Conocí personalmente a Raniero Cantalamessa en junio de 2006 cuando participó en Buenos Aires de una reunión unida de católicos carismáticos y evangélicos. Había leído alguna vez sus sermones ante Juan Pablo II, en su rol de “predicador del Papa”, pero luego de escucharlo lo tengo como uno de mis escritores cristianos preferidos, por la bendición que trae sobre mi vida.
En una de sus reflexiones, difundida por la agencia Zenit, este padre capuchino italiano compartió su opinión sobre un mal muy extendido en la iglesia: la hipocresía, el pecado que Dios denuncia con más fuerza, pero que también es el menos admitido.
“Bienaventurados los limpios de corazón, porque verán a Dios”, dice una de las bienaventuranzas. “Lo que decide la pureza o impureza de una acción es la intención: si se hace para ser vistos por los hombres o para agradar a Dios”, apuntó Cantalamessa. Y es que “en realidad la pureza de corazón no indica, en el pensamiento de Cristo, una virtud particular, sino una cualidad que debe acompañar a todas las virtudes, para que sean de verdad virtudes y no ‘espléndidos vicios’ «; por eso “su contrario más directo no es la impureza, sino la hipocresía”, señaló el padre.
Con la hipocresía “el hombre rebaja a Dios, le sitúa en el segundo lugar, colocando en el primero a las criaturas, al público”, prosiguió. De manera que “la hipocresía es esencialmente falta de fe”, recalcó, pero también “falta de caridad hacia el prójimo, en el sentido que tiende a reducir a las personas a admiradores”.
“Nunca se habla de la relevancia social de la bienaventuranza de los puros de corazón”, pero “estoy convencido –manifestó el padre Cantalamessa– de que esta bienaventuranza puede ejercer hoy una función crítica entre las más necesarias en nuestra sociedad”, pues “se trata del vicio humano tal vez más difundido y menos confesado”.
Esto se traduce en llevar dos vidas: una es la verdadera, la otra la imaginaria que vive de la opinión, propia o de la gente; se refleja, según el capuchino, en la cultura de la apariencia, en la tendencia que tiende a vaciar a la persona, reduciéndola a imagen, o a simulacro.

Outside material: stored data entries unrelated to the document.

import Summits.NavierStokesRegularity.FluidComputer.RowEncloseSub
import Summits.NavierStokesRegularity.FluidComputer.RowPhaseSound
import HarnessLib

/-!
# Enclosure soundness IV: the coefficient hull `B`, the forcing coefficients `CF` and `|AP̃|`
# over the whole row (`pub-fluidc-bp3/R1-DESIGN.md` §9.2 / §9.4, layer B of `structure Row`)

HONEST FRAMING (cell `pub-fluidc`, blueprint seat bp3, gen 20): low prior, high value-of-information
experiment on Tao's machine paradigm; NOT a claim that NS blows up. Interval bookkeeping only.

Every `u ∈ [0,H]` lies in one of the `KSUB` sub-intervals together with its parameter `v = u/H`
(`exists_sub`); the accumulation `sb'` dominates every sub-interval (`subsAcc_mono`); hence the
three
row-level `Cert` fields in the real views of `RowScaleSound` / `RowPhaseSound`:
* `K_le` (`Cert.hKB`): `|K₀ + ṡM + c·[i=j]| ≤ BR` for `|ṡ − 1| ≤ ρ`;
* `CF_le` (`Cert.hCF`): `|ȦR| + (1+ρ)|AP̃JR| ≤ CFR`;
* `APm_le` (`Cert.hAPm`): `|AP̃| ≤ APmR`.
The side conditions the kernel takes for granted (`0 < KSUB`, the interval of `H` is positive,
`deg x̂ ≤ DEG`, `msub ≤ S`) are the Boolean `encOK`, decided per row like `rowPass`.

[cite: Tao2016AveragedNS, §5.5 Thm 5.3 (5.5)]
-/

namespace Summit.NavierStokesRegularity.FluidComputer

open Literature.Analysis.FluidPDE.FluidComputer
open Literature.Analysis.ValidatedNumerics.Numerics (cdiv)

namespace RowCheck

open DIVec ChainField Finset Real Set

namespace RowData

variable (r : RowData)

/-- Side conditions the kernel takes for granted: at least one sub-interval, `⌊H·2^P⌋ > 0`, the
reference polynomials have degree `≤ DEG`, and the block split `msub ≤ S`. [folklore] -/
def encOK : Bool :=
  decide (0 < r.KSUB) && decide (0 < (ofFrac r.P r.Hq).lo) &&
    decide (∀ i : Fin 9, (r.CQ i).length ≤ r.DEG + 1) && decide (r.msub ≤ r.S)

/-- [folklore] -/
theorem encOK_iff : r.encOK = true ↔
    0 < r.KSUB ∧ 0 < (ofFrac r.P r.Hq).lo ∧ (∀ i : Fin 9, (r.CQ i).length ≤ r.DEG + 1) ∧
      r.msub ≤ r.S := by
  simp [encOK, Bool.and_eq_true, decide_eq_true_eq, and_assoc]

variable {r} (Fr : r.Frames) {g : GateData} {Λ : ℝ}

/-- Cover: `u ∈ [0,H]` lies in some sub-interval `a < KSUB`, with `a/KSUB ≤ u/H ≤ (a+1)/KSUB`.
[folklore] -/
theorem exists_sub (hK : 0 < r.KSUB) (hH : (0 : ℝ) < r.Hq) {u : ℝ} (hu : u ∈ Icc 0 (r.Hq : ℝ)) :
    ∃ a < r.KSUB, (r.Ua a).mem r.P u ∧ (a : ℝ) / r.KSUB ≤ u / r.Hq ∧
      u / r.Hq ≤ ((a : ℝ) + 1) / r.KSUB := by
  obtain ⟨a, ha, h1, h2⟩ := exists_subinterval hK hH hu
  have hKr : (0 : ℝ) < r.KSUB := by exact_mod_cast hK
  refine ⟨a, ha, mem_subI r.P r.Hq r.KSUB a h1 h2, ?_, ?_⟩
  · rw [le_div_iff₀ hH]
    calc (a : ℝ) / r.KSUB * r.Hq = (a : ℝ) * r.Hq / r.KSUB := by ring
      _ ≤ u := h1
  · rw [div_le_iff₀ hH]
    calc u ≤ ((a : ℝ) + 1) * r.Hq / r.KSUB := h2
      _ = ((a : ℝ) + 1) / r.KSUB * r.Hq := by ring

/-- A passing accumulation passes the sign test of every sub-interval. [folklore] -/
theorem signDef_sub (hsb : r.sb'.ok = true) {a : ℕ} (ha : a < r.KSUB) :
    signDef ((r.DXIon (r.Ua a)).get r.p) = true := by
  have h := (subsAcc_mono (r := r) r.pre r.ph'.rho r.KSUB a ha).2.2.2 (by rw [← sb'_eq]; exact hsb)
  rw [sub_eq] at h
  exact h

section row

variable (hsb : r.sb'.ok = true) (henc : r.encOK = true) (hU : r.cU.Mem r.P g)
  (hD : r.cD.Mem r.P (scaled g Λ)) (hH : (0 : ℝ) < r.Hq) {u : ℝ} (hu : u ∈ Icc 0 (r.Hq : ℝ))
include hsb henc hU hD hH hu

/-- `Cert.hKB`: the coefficient hull over the row and over `ṡ ∈ [1−ρ, 1+ρ]`. [folklore] -/
theorem K_le {s : ℝ} (hs : |s - 1| ≤ r.rhoR) (i j : Fin 8) :
    |(Fr.ADm * Fr.Gv (u / r.Hq)) i.succ j +
        s * (Fr.Av (u / r.Hq) * r.Ptm u * Jmat g Λ (xh r.CQ u) * Fr.Gv (u / r.Hq)) i.succ j +
          (if i = j then r.cR else 0)| ≤ r.BR i j := by
  obtain ⟨hK, hHlo, hlen, -⟩ := (encOK_iff r).mp henc
  obtain ⟨a, ha, hua, h0, h1⟩ := exists_sub hK hH hu
  have hs' : |s - 1| ≤ (r.ph'.rho : ℝ) / 2 ^ r.P := by simpa [rhoR, toR] using hs
  have hmK := (subsAcc_mono (r := r) r.pre r.ph'.rho r.KSUB a ha).1 _ _ _
    (mem_subK Fr hU hD hHlo hlen (signDef_sub hsb ha) hua h0 h1 hs' i j)
  rw [← sb'_eq] at hmK
  have hdiag : (if i = j then (⟨r.c', r.c'⟩ : DI) else DI.pt 0).mem r.P
      (if i = j then r.cR else 0) := by
    split_ifs
    · simpa [DI.pt, cR, toR] using DI.mem_pt r.P r.c'
    · simpa using DI.mem_pt r.P 0
  have h := DI.abs_le_mag (DI.mem_add hmK hdiag)
  rw [BR, toR, B', Tab.at_mk']
  exact h

/-- `Cert.hCF`: the `e`-part forcing coefficients over the row. [folklore] -/
theorem CF_le (hρ : 0 ≤ r.ph'.rho) (i : Fin 8) (b : Fin 9) :
    |(Fr.ADm * Fr.Rv (u / r.Hq)) i.succ b| +
        (1 + r.rhoR) *
          |(Fr.Av (u / r.Hq) * r.Ptm u * Jmat g Λ (xh r.CQ u) * Fr.Rv (u / r.Hq)) i.succ b| ≤
      r.CFR i b := by
  obtain ⟨hK, hHlo, hlen, -⟩ := (encOK_iff r).mp henc
  obtain ⟨a, ha, hua, h0, h1⟩ := exists_sub hK hH hu
  have h := CF_ge Fr hU hD hHlo hlen (signDef_sub hsb ha) hua h0 h1 hρ i.succ b
  have hm : (((r.sub r.pre r.ph'.rho a).CF.at i.succ b : ℤ) : ℝ) / 2 ^ r.P ≤ r.CFR i b := by
    rw [CFR, toR, sb'_eq]
    exact div_le_div_of_nonneg_right
      (by exact_mod_cast (subsAcc_mono (r := r) r.pre r.ph'.rho r.KSUB a ha).2.1 i.succ b)
      (by positivity)
  have e : r.rhoR = (r.ph'.rho : ℝ) / 2 ^ r.P := rfl
  rw [e]
  exact h.trans hm

omit hU hD in
/-- `Cert.hAPm`: `|AP̃|` over the row. [folklore] -/
theorem APm_le (i : Fin 8) (b : Fin 9) :
    |(Fr.Av (u / r.Hq) * r.Ptm u) i.succ b| ≤ r.APmR i b := by
  obtain ⟨hK, hHlo, hlen, -⟩ := (encOK_iff r).mp henc
  obtain ⟨a, ha, hua, h0, h1⟩ := exists_sub hK hH hu
  have h := APTM_ge Fr hlen (signDef_sub hsb ha) hua h0 h1 i.succ b
  have hm : (((r.sub r.pre r.ph'.rho a).APTM.at i.succ b : ℤ) : ℝ) / 2 ^ r.P ≤ r.APmR i b := by
    rw [APmR, toR, sb'_eq]
    exact div_le_div_of_nonneg_right
      (by exact_mod_cast (subsAcc_mono (r := r) r.pre r.ph'.rho r.KSUB a ha).2.2.1 i.succ b)
      (by positivity)
  exact h.trans hm

omit hsb henc hU hD in
/-- `Cert.hGm` in the real view `GmR`. [folklore] -/
theorem G_le (a : Fin 9) (i : Fin 8) : |Fr.Gv (u / r.Hq) a i| ≤ r.GmR a i := by
  have hv : u / r.Hq ∈ Icc (0 : ℝ) 1 :=
    ⟨div_nonneg hu.1 hH.le, (div_le_one hH).mpr hu.2⟩
  exact Fr.Gm_le hv a i

omit hsb henc hU hD in
/-- `Cert.hRm` in the real view `RmR`. [folklore] -/
theorem R_le (a b : Fin 9) : |Fr.Rv (u / r.Hq) a b| ≤ r.RmR a b := by
  have hv : u / r.Hq ∈ Icc (0 : ℝ) 1 :=
    ⟨div_nonneg hu.1 hH.le, (div_le_one hH).mpr hu.2⟩
  exact Fr.Rm_le hv a b

omit hsb henc hH in
/-- `Cert.hJp` in the real view `JpmR`. [folklore] -/
theorem Jp_le' (b : Fin 9) : |Jmat g Λ (xh r.CQ u) r.p b| ≤ r.JpmR b :=
  r.Jp_le hU hD hu b

omit hsb hU hD hH in
/-- `Cert.hΦ` in the real view `PhiloR`. [folklore] -/
theorem Philo_le' (hph : r.ph'.ok = true) : r.PhiloR ≤ |xhd r.CQ u r.p| := by
  obtain ⟨-, -, hlen, -⟩ := (encOK_iff r).mp henc
  have hs : signDef ((r.DXIon r.U).get r.p) = true := by
    rw [ph'_ok, Bool.and_eq_true] at hph; exact hph.1
  exact r.Philo_le hs (hlen r.p) hu

end row

end RowData

end RowCheck

end Summit.NavierStokesRegularity.FluidComputer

Cantalamessa hizo hincapié en que la hipocresía acecha a las personas religiosas por un sencillo motivo: “donde más fuerte es la estima de los valores del espíritu, de la piedad y de la virtud, allí es más fuerte también la tentación de ostentarlos para no parecer privados de ellos”.
Pero existe “un medio sencillo e insuperable para rectificar varias veces al día nuestras intenciones”, propuso el predicador de la Casa Pontificia; nos lo dejó Jesús en las tres primeras peticiones del Padrenuestro: “Santificado sea tu nombre. Venga a nosotros tu reino. Hágase tu voluntad”.
“Se pueden recitar como oraciones, pero también como declaraciones de intención: todo lo que hago, quiero hacerlo para que sea santificado Tu nombre, para que venga tu reino y para que se cumpla tu voluntad”, añadió.
“Sería una preciosa contribución para la sociedad y para la comunidad cristiana si la bienaventuranza de los puros de corazón nos ayudara a mantener despierta en nosotros la nostalgia de un mundo limpio, verdadero, sincero, sin hipocresía -ni religiosa ni laica-, un mundo donde las acciones se corresponden con la palabras, las palabras con los pensamientos y los pensamientos del hombre con los de Dios”, concluyó Cantalamessa.
Nota propia publicada originalmente en la edición 233 de Pulso Cristiano.